LINGUINE WITH MUSHROOMS
Makes: 4 servings
Preparation time: 15 minutes Cooking time: about 25 minutes, plus linguine
INGREDIENTS
8 ounces linguine
1 tablespoon olive oil
1 large onion, finely chopped
1 teaspoon minced garlic
1 (8-ounce) package sliced white mushrooms
1 (4-ounce) package assorted sliced mushrooms (gourmet blend)
1/2 cup cubed cooked ham (optional) 3/4 cup unsalted chicken broth 1/4 cup half-and-half
Coarse salt and pepper to taste
1 cup frozen petite green peas
Cook linguine according to directions, omitting oil. Meanwhile, in a large, nonstick skillet, heat oil on medium-high. Add onion and cook, stirring occasionally, 8 minutes or until softened and golden. Add garlic and cook 30 seconds, stirring constantly. Add mushrooms and cook, stirring occasionally, 10 minutes or until tender. Stir in ham (if desired), broth, half-and-half, salt and pepper; bring to a boil. Cook 3 minutes or until slightly thickened, stirring occasionally. Place peas in colander; drain linguine over peas. Return linguine and peas to pot; add mushroom sauce. Toss to coat. Serve immediately.
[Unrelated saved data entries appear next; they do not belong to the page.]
import Literature.NumberTheory.DiophantineGeometry.TwoLayerPowerLineBelyiMap
import HarnessLib

/-!
# Coverings of signature `(2, 3, 2m)` for all `m`: two Kummer layers over the dihedral seed

Topic: `Literature/NumberTheory/DiophantineGeometry`. Theorem-only file (no definition, no named
fact) in the chain attached to the named fact `AbcWave0.darmonGranville1995_thm_2` and to Pasten's
Lemma 6.10 (`Literature.NumberTheory.EllipticCurves.PastenShimura2024_lemma_6_10`, whose Diophantine
input is Darmon–Granville's theorem at the ONE signature `(L, 2, 3)`, see
`PastenValuationProductLemma610OfFaltings`). After `FermatFunctionFieldBelyiMap` (`(n, n, n)`),
`PowerLineRadicalBelyiMap` (`(p, q, p)`) and `TwoLayerPowerLineBelyiMap` (`(n, q, n)`), this file
constructs EXPLICITLY, in the tree's function-field language and in exactly the shape consumed by
`finite_properSolutions_of_belyiMap_of_faltings` (`AbcDarmonGranvilleSignatureReduction`), a covering
of `ℙ¹` of signature `(2, 3, 2m)` over a number field for every `m ≥ 1`
(`AlgFunctionField.exists_belyiMap_signature_two_three_even`) — so that Darmon–Granville's Theorem 2
holds for the signatures `(2, 3, r)`, `r ≥ 8` EVEN, modulo Faltings' theorem ONLY, with no appeal to
the Riemann existence theorem (`finite_properSolutions_signature_two_three_even_of_faltings`,
`finite_properSolutions_signature_even_two_three_of_faltings`).

## The construction (classically: the Fermat curve of exponent `m` over the `λ`-line over the `j`-line)

Let `K` be a field of characteristic `0` containing a primitive cube root of unity `ζ`
(`ζ² + ζ + 1 = 0`; over `ℚ` we take the cyclotomic field `ℚ(ζ₃)`), and on the line `K(t)` the
**dihedral seed**
`𝔣 = ((t³ + 1)/(t³ - 1))²`, `𝔣 - 1 = 4t³/(t³ - 1)²`,
the quotient map of `ℙ¹` by the group `S₃ = ⟨t ↦ ζ t, t ↦ 1/t⟩`, a Belyi function of degree `6` with:
zeros of order `2` (at `t³ = -1`), zeros of `𝔣 - 1` of order `3` (at `t = 0, ∞`), poles of order `2`
(at `t³ = 1`, i.e. `t ∈ {1, ζ, ζ²}`), and unramified over every other closed point of the `𝔣`-line
(`seed_cases`, `seed_elsewhere`). Two Kummer layers of degree `m`,
`F₃ = K(t)(g₃)`, `g₃^m = h₃ = (t - 1)(t - ζ)^{m-1}`, and `F₄ = F₃(g₄)`, `g₄^m = h₄ = (t - 1)(t - ζ²)^{m-1}`,
then multiply the ramification above each of the three poles `t = 1, ζ, ζ²` by exactly `m` and are
unramified everywhere else (Stichtenoth Prop. 3.7.3 in the two extreme cases `m ∣ v(h)`,
`gcd(v(h), m) = 1` of the tree's `FunctionFieldRadicalLayerSignature`): above `t = 1` layer 3 is
totally ramified (`v(h₃) = 1`) and layer 4 unramified (`v(h₄) = m · 1`); above `t = ζ` layer 3 is
totally ramified (`v(h₃) = m - 1`) and layer 4 unramified (`v(h₄) = 0`); above `t = ζ²` layer 3 is
unramified (`v(h₃) = 0`) and layer 4 totally ramified (`v(h₄) = m - 1`); above `t = 0`, `t = ∞`,
`t³ = -1` and the other closed points both radicands have order `0` or `-m`. Hence `𝔣 ∈ F₄` has zeros
of order `2`, `𝔣 - 1` zeros of order `3`, poles of order `2m`, and `F₄/K(𝔣)` is unramified over the
other closed points; finally `K` is replaced by the full constant field of `F₄`
(`exists_fullConstantField_of_signature`). (`F₄` is the function field of the Fermat curve
`x^m + y^m = z^m` over `K`, and `𝔣` the composite `Fermat → ℙ¹_λ → ℙ¹_j`, up to normalisation.)

The one new tool is **`pullback_separable`** (§A): for coprime `A, B ∈ K[X]` such that every
irreducible factor of the Wronskian `A'B - AB'` divides `A`, `B` or `A - B` (the critical values of
`A/B` lie among `0, ∞, 1`), the homogenised pull-back `Ñ = Σ cᵢ Aⁱ B^{d-i}` of any monic irreducible
`π₀ = Σ cᵢ Xⁱ ∉ {X, X - 1}` is separable; with `v_P(Ñ(t)) = 1` for separable polynomials on the line
(`PlaceOver.ord_aeval_eq_one_of_separable_of_finrank_eq_one`) this gives the unramifiedness of a
rational seed `A(t)/B(t)` over the closed points `π₀ ∉ {X, X - 1}` by a finite computation (here
`A = (X³ + 1)²`, `B = (X³ - 1)²`, `A'B - AB' = -12 X²(X³ + 1)(X³ - 1)`, `A - B = 4X³`).

What is NOT here. For `gcd(r, 6) = 1` (`r = 7, 11, 13, 25, …`) the triangle group `Δ(2, 3, r)` is
perfect, so every covering of signature dividing `(2, 3, r)` has non-solvable monodromy and no tower
of Kummer layers over a rational seed exists; those signatures still need the Riemann existence
theorem (the named fact `exists_signatureCover_numberField`) or the modular curves `X(r)`. The odd
multiples of `3` (`(2, 3, 3m)`, tetrahedral seed) are not treated in this file.

## References

* H. Darmon, A. Granville, *On the equations `z^m = F(x, y)` and `A x^p + B y^q = C z^r`*, Bull. London
  Math. Soc. 27 (1995) 513–543: Theorem 2 (p. 515), Prop. 3.1 (p. 525). [DarmonGranville1995]
* H. Stichtenoth, *Algebraic Function Fields and Codes*, GTM 254, 2009: Prop. 3.7.3 (Kummer
  extensions), Thm. 3.1.11, Prop. 1.1.5, Cor. 1.1.20. [Stichtenoth2009]
* H. Pasten, *Shimura curves and the abc conjecture*, J. Number Theory 254 (2024) 214–335
  (arXiv:1705.09251), §6.5, Lemma 6.10. [PastenShimura2024]
-/

noncomputable section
Per serving: 329 calories, 13 grams protein, 6 grams fat (17% calories from fat), 1.7 grams saturated fat, 56 grams carbohydrate, 5 milligrams cholesterol, 79 milligrams sodium, 5 grams fiber.
Carb count: 4.
Go meatless: Cook and stir 1/2 cup whole kasha in a large, nonstick skillet on mediumhigh for 2 minutes or until hot and slightly toasted; spoon into a bowl. In same skillet, heat 1 tablespoon olive oil. Stir in 1 1/2 cups chopped onion and 1 cup chopped green bell pepper; cook and stir 5 minutes or until softened. Add 2 tablespoons chili powder and 1 tablespoon minced garlic; cook and stir 1 minute or until fragrant. Add reserved kasha and 2 cups boiling water. Simmer, covered, 7 minutes or until kasha is almost tender. Stir in 1 (15-ounce) can rinsed reduced-sodium pinto beans, 1 cup thawed frozen corn and 1 teaspoon coarse salt. Cook 3 more minutes or until kasha is tender. Spoon into 8 taco shells. Top with any shredded cheese, shredded lettuce, chopped tomatoes and reduced-fat sour cream.
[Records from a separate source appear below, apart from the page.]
import Mathlib
import HarnessLib
import Literature.Analysis.FluidPDE.TypeIAncientMildClassical
import Summits.NavierStokesRegularity.NavierStokesRegularity.Theorems.LocalHelicityTubeDoorFrobeniusProfileRigidityHeadMonotone
import Summits.NavierStokesRegularity.NavierStokesRegularity.Theorems.LocalSineTubeDoorProfileAlignedWindowRigidityAncient
import Summits.NavierStokesRegularity.NavierStokesRegularity.Theorems.PoloidalWindowDoorPoloidalWindowRigidityWindow
import Summits.NavierStokesRegularity.NavierStokesRegularity.Theorems.PoloidalWindowDoorPoloidalWindowRigidityFlat
import Summits.NavierStokesRegularity.NavierStokesRegularity.Theorems.LocalSineTubeDoorBoundedSubsolutionMaxPrinciple

/-!
# The one-window door family — the SUB-CRITICAL ENERGY SUB-SOLUTION PRINCIPLE for the Type-I profile class,
# and the sub-critical HEAD stratum («Type-I blow-up must feed kinetic energy at the critical rate»)

Cell ns-regularity-ideate, seat p6 (route-directed support for nsreg-p1's door family; bears_on LADDER-NS N0; anchor
`--supports stmt-NavierStokesRegularity-20018`, the profile-rigidity item of the family).  One wrapper behind the signed
strata of this cycle (`…PressureWorkLiouville.eq_zero_of_pressureWork_ge`, ns-helicity-19975-w1's
`…HeadMonotone.eq_zero_of_head_nondecreasing` / `eq_zero_of_pressure_nondecreasing`, which are its `κ = 0` cases):

* `eq_zero_of_subcritical_normSq` — **if `q = |v|²` satisfies `∂ₜq + Dq(b) − Δq ≤ 2κ q/(−t)` pointwise on the open
  past for some drift `b` bounded on every slab `(−∞, t₁]`, `t₁ < 0`, and some `κ < ½`, then `v ≡ 0`** for every profile
  of the family's Type-I class: the weighted density `w = (−t)^β q`, `β = max(2κ, 0) < 1`, satisfies
  `∂ₜw + Dw(b) − Δw ≤ (2κ − β)(−t)^{β−1} q ≤ 0`, is bounded by `C²(−t₁)^{β−1}` on `[t₀, t₁] × ℝ³` and starts below
  `C²(−t₀)^{β−1} → 0` (`t₀ → −∞`, because `β < 1`), so the whole-space maximum principle
  (`le_of_bounded_subsolution`) forces `w ≡ 0`.  The threshold `½` is the criticality of the rate `|v|² ≤ C²/(−t)`.
* `eq_zero_of_subcritical_head` — **SUB-CRITICAL HEAD STRATUM**: if `(−s)⟪v, ∂ₜv − Δv⟫ ≤ κ|v|²` pointwise for some
  `κ < ½` — for any classical pressure, `(−s)·v·∇(p + |v|²/2) ≥ −κ|v|²`: the head may DECREASE along streamlines, but
  only sub-critically — then `v ≡ 0` (drift `b = 0`; w1's `hasDerivAt_normSq` for `∂ₜ|v|² = 2⟪v, ∂ₜv⟫` and
  `Δ|v|² = 2⟪Δv, v⟫ + 2|Dv|²_F`).  `κ = 0` is w1's head-monotone stratum.

No window door is attached (inequalities do not spread by analyticity).

WHAT THIS IS NOT: not a claim about Navier–Stokes regularity (Clay A) — a settled signed stratum of the family's
profile class and the wrapper behind it; establishment in the cell's sense still requires the cross-family referee
PASS + independent reproduction.
-/

noncomputable section

-- the summit and its single sub-problem share the name (CONVENTIONS §1), as in every Theorems file
set_option linter.dupNamespace false

namespace Summit.NavierStokesRegularity.NavierStokesRegularity.Theorems.LocalTraceTubeDoorSubcriticalEnergy

open MeasureTheory Set Function Filter Topology TopologicalSpace Metric InnerProductSpace
open scoped RealInnerProductSpace InnerProductSpace Laplacian ContDiff
open Literature.Analysis Literature.Analysis.FluidPDE
open Summit.NavierStokesRegularity.NavierStokesRegularity.Theorems.LocalHelicityTubeDoorFrobeniusProfileRigidityHeadMonotone
open Summit.NavierStokesRegularity.NavierStokesRegularity.Theorems.LocalSineTubeDoorProfileAlignedWindowRigidityAncient
open Summit.NavierStokesRegularity.NavierStokesRegularity.Theorems.PoloidalWindowDoorPoloidalWindowRigidityWindow
open Summit.NavierStokesRegularity.NavierStokesRegularity.Theorems.PoloidalWindowDoorPoloidalWindowRigidityFlat
open Summit.NavierStokesRegularity.NavierStokesRegularity.Theorems.LocalSineTubeDoorBoundedSubsolutionMaxPrinciple

variable {C : ℝ} {v : ℝ → EuclideanSpace ℝ (Fin 3) → EuclideanSpace ℝ (Fin 3)}

/-- **THE SUB-CRITICAL ENERGY SUB-SOLUTION PRINCIPLE.**  See the module docstring. -/
theorem eq_zero_of_subcritical_normSq (hrate : HasTypeITimeDecay C v)
    (hcont : ContinuousOn (uncurry v) (Iio (0 : ℝ) ×ˢ univ))
    (hmild : ∀ s t : ℝ, s < t → t < 0 → ∀ x,
      v t x = UnboundedOperators.heatExtension (v s) (t - s) x - oseenDuhamel 1 s v v t x)
    (hdiv : ∀ t < 0, VectorCalculus.IsDivFree (v t))
    {b : ℝ → EuclideanSpace ℝ (Fin 3) → EuclideanSpace ℝ (Fin 3)}
    (hb : ∀ t₁ < 0, ∃ A : ℝ, ∀ t ≤ t₁, ∀ x, ‖b t x‖ ≤ A) {κ : ℝ} (hκ : κ < 1 / 2)
    (hsub : ∀ t < 0, ∀ x,
      HasDerivAt (fun τ => ⟪v τ x, v τ x⟫_ℝ) (deriv (fun τ => ⟪v τ x, v τ x⟫_ℝ) t) t ∧
        deriv (fun τ => ⟪v τ x, v τ x⟫_ℝ) t + fderiv ℝ (fun y => ⟪v t y, v t y⟫_ℝ) x (b t x) -
          (Δ (fun y => ⟪v t y, v t y⟫_ℝ)) x ≤ 2 * κ / (-t) * ⟪v t x, v t x⟫_ℝ) :
    ∀ t < 0, ∀ x, v t x = 0 := by
  have hA : IsTypeIAncientMild C v := isTypeIAncientMild_of_class hrate hcont hmild hdiv
  have hsm : IsSmoothSpaceTimeOn (Iio 0) v := hA.contDiffOn
  -- the exponent
  set β : ℝ := max (2 * κ) 0 with hβ
  have hβ0 : 0 ≤ β := le_max_right _ _
  have hβκ : 2 * κ ≤ β := le_max_left _ _
  have hβ1 : β < 1 := max_lt (by linarith) one_pos
  set q : ℝ → EuclideanSpace ℝ (Fin 3) → ℝ := fun τ y => ⟪v τ y, v τ y⟫_ℝ with hqdef
  set w : ℝ → EuclideanSpace ℝ (Fin 3) → ℝ := fun τ y => (-τ) ^ β * ⟪v τ y, v τ y⟫_ℝ with hwdef
  set wt : ℝ → EuclideanSpace ℝ (Fin 3) → ℝ := fun τ y => deriv (fun τ' => w τ' y) τ with hwtdef
  have hq0 : ∀ t x, 0 ≤ q t x := fun t x => real_inner_self_nonneg
  -- the weighted sub-solution property at every point of the open past
  have hwsub : ∀ t < 0, ∀ x, HasDerivAt (fun τ => w τ x) (wt t x) t ∧
      wt t x + fderiv ℝ (w t) x (b t x) - (Δ (w t)) x ≤ 0 := by
    intro t ht x
    have hnt : 0 < -t := neg_pos.2 ht
    obtain ⟨hqd, hineq⟩ := hsub t ht x
    have hv2 : ContDiff ℝ 2 (v t) := contDiff_infty.1 (hsm.contDiff_slice ht) 2
    have hq2 : ContDiff ℝ 2 (fun y => ⟪v t y, v t y⟫_ℝ) := hv2.inner ℝ hv2
    have hqdx : DifferentiableAt ℝ (fun y => ⟪v t y, v t y⟫_ℝ) x := (hq2.differentiable (by norm_num)) x
    have hpow : HasDerivAt (fun τ => (-τ) ^ β) (-1 * β * (-t) ^ (β - 1)) t := by
      have h := (hasDerivAt_neg t).rpow_const (p := β) (Or.inl hnt.ne')
      simpa using h
    have hwd : HasDerivAt (fun τ => (-τ) ^ β * ⟪v τ x, v τ x⟫_ℝ)
        (-1 * β * (-t) ^ (β - 1) * ⟪v t x, v t x⟫_ℝ + (-t) ^ β * deriv (fun τ => ⟪v τ x, v τ x⟫_ℝ) t) t :=
      hpow.mul hqd
    refine ⟨hwd.differentiableAt.hasDerivAt, ?_⟩
    have hwt_eq : wt t x = -1 * β * (-t) ^ (β - 1) * ⟪v t x, v t x⟫_ℝ +
        (-t) ^ β * deriv (fun τ => ⟪v τ x, v τ x⟫_ℝ) t := by
      simp only [hwtdef, hwdef]; exact hwd.deriv
    have hX : fderiv ℝ (w t) x (b t x) = (-t) ^ β * fderiv ℝ (fun y => ⟪v t y, v t y⟫_ℝ) x (b t x) := by
      rw [show w t = fun y => (-t) ^ β • ⟪v t y, v t y⟫_ℝ from rfl, fderiv_fun_const_smul hqdx]
      rfl
    have hL : (Δ (w t)) x = (-t) ^ β * (Δ (fun y => ⟪v t y, v t y⟫_ℝ)) x := by
      have e : w t = (-t) ^ β • fun y => ⟪v t y, v t y⟫_ℝ := by
        funext y; simp [hwdef, smul_eq_mul]
      rw [e, InnerProductSpace.laplacian_smul _ hq2.contDiffAt, smul_eq_mul]
    rw [hwt_eq, hX, hL]
    set c : ℝ := (-t) ^ β with hc
    set c' : ℝ := (-t) ^ (β - 1) with hc'
    have hc'0 : 0 < c' := Real.rpow_pos_of_pos hnt _
    have hcc' : c = (-t) * c' := by
      rw [hc, hc', show β = β - 1 + 1 by ring, Real.rpow_add hnt, Real.rpow_one]
      ring_nf
    have hQ := hq0 t x
    -- `c · (2κ/(−t)) q = 2κ c' q`
    have htne : t ≠ 0 := ht.ne
    have h2 : c * (2 * κ / (-t) * ⟪v t x, v t x⟫_ℝ) = 2 * κ * c' * ⟪v t x, v t x⟫_ℝ := by
      rw [hcc']; field_simp
    have h3 : c * (deriv (fun τ => ⟪v τ x, v τ x⟫_ℝ) t + fderiv ℝ (fun y => ⟪v t y, v t y⟫_ℝ) x (b t x) -
        (Δ (fun y => ⟪v t y, v t y⟫_ℝ)) x) ≤ 2 * κ * c' * ⟪v t x, v t x⟫_ℝ := by
      rw [← h2]
      exact mul_le_mul_of_nonneg_left hineq (Real.rpow_nonneg hnt.le _)
    have h4 : (2 * κ - β) * c' * ⟪v t x, v t x⟫_ℝ ≤ 0 :=
      mul_nonpos_of_nonpos_of_nonneg (mul_nonpos_of_nonpos_of_nonneg (by linarith) hc'0.le) hQ
    nlinarith [h3, h4]
  -- bounds in weighted form
  have hwbd : ∀ t < 0, ∀ x, w t x ≤ C ^ 2 * (-t) ^ (β - 1) := fun t ht x => by
    have hnt : 0 < -t := neg_pos.2 ht
    have h1 := hrate t ht x
    have h2 : ‖v t x‖ ^ 2 ≤ (C / Real.sqrt (-t)) ^ 2 := pow_le_pow_left₀ (norm_nonneg _) h1 2
    rw [div_pow, Real.sq_sqrt hnt.le] at h2
    simp only [hwdef, real_inner_self_eq_norm_sq]
    have h3 : (-t) ^ β * ‖v t x‖ ^ 2 ≤ (-t) ^ β * (C ^ 2 / (-t)) :=
      mul_le_mul_of_nonneg_left h2 (Real.rpow_nonneg hnt.le _)
    refine h3.trans_eq ?_
    have htne : t ≠ 0 := ht.ne
    rw [show β = β - 1 + 1 by ring, Real.rpow_add hnt, Real.rpow_one, show β - 1 + 1 - 1 = β - 1 by ring]
    field_simp
  have hw0 : ∀ t < 0, ∀ x, 0 ≤ w t x := fun t ht x => by
    simp only [hwdef]
    exact mul_nonneg (Real.rpow_nonneg (neg_pos.2 ht).le _) real_inner_self_nonneg
  intro t₁ ht₁ x₁
  have hkey : ∀ t₀ < t₁, w t₁ x₁ ≤ C ^ 2 * (-t₀) ^ (β - 1) := by
    intro t₀ ht₀
    have hnt₁ : 0 < -t₁ := neg_pos.2 ht₁
    obtain ⟨A, hA'⟩ := hb t₁ ht₁
    have hbA : ∀ t ∈ Icc t₀ t₁, ∀ x, ‖b t x‖ ≤ A := fun t ht x => hA' t ht.2 x
    have hw_c : ContinuousOn (uncurry w) (Icc t₀ t₁ ×ˢ univ) := by
      have hvc : ContinuousOn (uncurry v) (Icc t₀ t₁ ×ˢ univ) :=
        hcont.mono (prod_mono (fun t ht => lt_of_le_of_lt ht.2 ht₁) Subset.rfl)
      have hq' : ContinuousOn (fun z => ⟪uncurry v z, uncurry v z⟫_ℝ) (Icc t₀ t₁ ×ˢ univ) := hvc.inner hvc
      have hρ : ContinuousOn (fun z : ℝ × EuclideanSpace ℝ (Fin 3) => (-z.1) ^ β) (Icc t₀ t₁ ×ˢ univ) :=
        (continuous_fst.neg.continuousOn).rpow_const fun z _ => Or.inr hβ0
      refine (hρ.mul hq').congr fun z _ => ?_
      simp only [hwdef, uncurry, Pi.mul_apply]
    have hw2 : ∀ t ∈ Icc t₀ t₁, ContDiff ℝ 2 (w t) := fun t ht => by
      have htn : t < 0 := lt_of_le_of_lt ht.2 ht₁
      have hV : ContDiff ℝ 2 (v t) := contDiff_infty.1 (hsm.contDiff_slice htn) 2
      exact contDiff_const.mul (hV.inner ℝ hV)
    have hwt' : ∀ x, ∀ t ∈ Icc t₀ t₁, HasDerivAt (fun τ => w τ x) (wt t x) t :=
      fun x t ht => (hwsub t (lt_of_le_of_lt ht.2 ht₁) x).1
    have hlaw : ∀ t ∈ Icc t₀ t₁, ∀ x, wt t x + fderiv ℝ (w t) x (b t x) - (Δ (w t)) x ≤ 0 :=
      fun t ht x => (hwsub t (lt_of_le_of_lt ht.2 ht₁) x).2
    have hbdd : ∀ t ∈ Icc t₀ t₁, ∀ x, |w t x| ≤ C ^ 2 * (-t₁) ^ (β - 1) := fun t ht x => by
      have htn : t < 0 := lt_of_le_of_lt ht.2 ht₁
      rw [abs_of_nonneg (hw0 t htn x)]
      refine (hwbd t htn x).trans (mul_le_mul_of_nonneg_left ?_ (sq_nonneg C))
      exact Real.rpow_le_rpow_of_nonpos hnt₁ (by linarith [ht.2]) (by linarith)
    have hinit : ∀ x, w t₀ x ≤ C ^ 2 * (-t₀) ^ (β - 1) := fun x => hwbd t₀ (ht₀.trans ht₁) x
    exact le_of_bounded_subsolution ht₀ hbA hw_c hw2 hwt' hlaw hbdd hinit t₁ ⟨ht₀.le, le_rfl⟩ x₁
  have hwle : w t₁ x₁ ≤ 0 := by
    refine le_of_forall_pos_le_add fun η hη => ?_
    have hγ : 0 < 1 - β := by linarith
    have hlim : Tendsto (fun X : ℝ => C ^ 2 * X ^ (-(1 - β))) atTop (nhds (C ^ 2 * 0)) :=
      (tendsto_rpow_neg_atTop hγ).const_mul (C ^ 2)
    rw [mul_zero] at hlim
    obtain ⟨X, hXη, hXt⟩ := ((hlim.eventually_le_const hη).and (eventually_ge_atTop (-t₁ + 1))).exists
    have ht₀ : -X < t₁ := by linarith
    have h1 := hkey (-X) ht₀
    rw [neg_neg, show β - 1 = -(1 - β) by ring] at h1
    linarith
  have hnt₁ : 0 < -t₁ := neg_pos.2 ht₁
  have hw00 : w t₁ x₁ = 0 := le_antisymm hwle (hw0 t₁ ht₁ x₁)
  have hq00 : ⟪v t₁ x₁, v t₁ x₁⟫_ℝ = 0 := by
    have hpos : 0 < (-t₁) ^ β := Real.rpow_pos_of_pos hnt₁ _
    have h : (-t₁) ^ β * ⟪v t₁ x₁, v t₁ x₁⟫_ℝ = 0 := hw00
    rcases mul_eq_zero.1 h with h | h
    · exact absurd h hpos.ne'
    · exact h
  exact inner_self_eq_zero.1 hq00

/-- **SUB-CRITICAL HEAD STRATUM**: a profile of the Type-I class with `(−s)⟪v, ∂ₜv − Δv⟫ ≤ κ|v|²` pointwise on the open
past for some `κ < ½` — for any classical pressure, `(−s)·v·∇(p + |v|²/2) ≥ −κ|v|²` — vanishes identically. -/
theorem eq_zero_of_subcritical_head (hrate : HasTypeITimeDecay C v)
    (hcont : ContinuousOn (uncurry v) (Iio (0 : ℝ) ×ˢ univ))
    (hmild : ∀ s t : ℝ, s < t → t < 0 → ∀ x,
      v t x = UnboundedOperators.heatExtension (v s) (t - s) x - oseenDuhamel 1 s v v t x)
    (hdiv : ∀ t < 0, VectorCalculus.IsDivFree (v t)) {κ : ℝ} (hκ : κ < 1 / 2)
    (hle : ∀ s < 0, ∀ y, (-s) * ⟪v s y, deriv (fun τ => v τ y) s - (Δ (v s)) y⟫_ℝ ≤ κ * ⟪v s y, v s y⟫_ℝ) :
    ∀ t < 0, ∀ x, v t x = 0 := by
  refine eq_zero_of_subcritical_normSq hrate hcont hmild hdiv (b := fun _ _ => 0)
    (fun t₁ _ => ⟨0, fun t _ x => by simp⟩) hκ fun t ht x => ?_
  obtain ⟨hq, hderiv, hL⟩ := hasDerivAt_normSq hrate hcont hmild hdiv ht x
  refine ⟨hq, ?_⟩
  have hnt : 0 < -t := neg_pos.2 ht
  have h0 : fderiv ℝ (fun y => ⟪v t y, v t y⟫_ℝ) x ((fun (_ : ℝ) (_ : EuclideanSpace ℝ (Fin 3)) =>
      (0 : EuclideanSpace ℝ (Fin 3))) t x) = 0 := by simp
  rw [h0, add_zero, hderiv, hL]
  have hcm : ⟪(Δ (v t)) x, v t x⟫_ℝ = ⟪v t x, (Δ (v t)) x⟫_ℝ := real_inner_comm _ _
  have hF := frobeniusNormSq_nonneg (fderiv ℝ (v t) x)
  have h1 := hle t ht x
  rw [inner_sub_right] at h1
  -- divide the hypothesis by `−t > 0`
  have h2 : ⟪v t x, deriv (fun τ => v τ x) t⟫_ℝ - ⟪v t x, (Δ (v t)) x⟫_ℝ ≤ κ / (-t) * ⟪v t x, v t x⟫_ℝ := by
    rw [div_mul_eq_mul_div, le_div_iff₀ hnt]
    linarith
  have e : 2 * κ / (-t) * ⟪v t x, v t x⟫_ℝ = 2 * (κ / (-t) * ⟪v t x, v t x⟫_ℝ) := by ring
  rw [e]
  linarith [hcm]

/-- **The sub-critical head stratum is settled**: such a profile is not backward-singular. -/
theorem not_backwardSingular_of_subcritical_head (hrate : HasTypeITimeDecay C v)
    (hcont : ContinuousOn (uncurry v) (Iio (0 : ℝ) ×ˢ univ))
    (hmild : ∀ s t : ℝ, s < t → t < 0 → ∀ x,
      v t x = UnboundedOperators.heatExtension (v s) (t - s) x - oseenDuhamel 1 s v v t x)
    (hdiv : ∀ t < 0, VectorCalculus.IsDivFree (v t)) {κ : ℝ} (hκ : κ < 1 / 2)
    (hle : ∀ s < 0, ∀ y, (-s) * ⟪v s y, deriv (fun τ => v τ y) s - (Δ (v s)) y⟫_ℝ ≤ κ * ⟪v s y, v s y⟫_ℝ) :
    ¬ IsBackwardSingularPoint v 0 :=
  not_backwardSingular_of_zero (eq_zero_of_subcritical_head hrate hcont hmild hdiv hκ hle)

end Summit.NavierStokesRegularity.NavierStokesRegularity.Theorems.LocalTraceTubeDoorSubcriticalEnergy

end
TIP: Kasha is roasted buckwheat. Look for it with the grains or in the ethnic foods section. Kasha usually comes as whole or medium granulation.
MOROCCAN BEEF KEBABS
In a large bowl, combine 2 tablespoons chopped cilantro, 2 tablespoons olive oil, 3 cloves minced garlic, 2 teaspoons cumin, 1 teaspoon paprika and 1/4 teaspoon cayenne pepper; mix well. Cut 1 1/4 pounds boneless beef top-sirloin steak, 1 medium onion and 1 medium green bell pepper into 1-inch pieces. Place marinade, meat and vegetables into a resealable plastic bag; turn to coat. Refrigerate 4 hours, turning once. Remove meat and vegetables from bag, discarding marinade. Alternately thread meat and vegetables onto four 12-inch skewers. Broil 3 to 4 inches from heat for 8 to 10 minutes for medium-rare to medium doneness, turning once. Season with coarse salt to taste. Serve with couscous and a red-tipped lettuce salad. Add pita bread.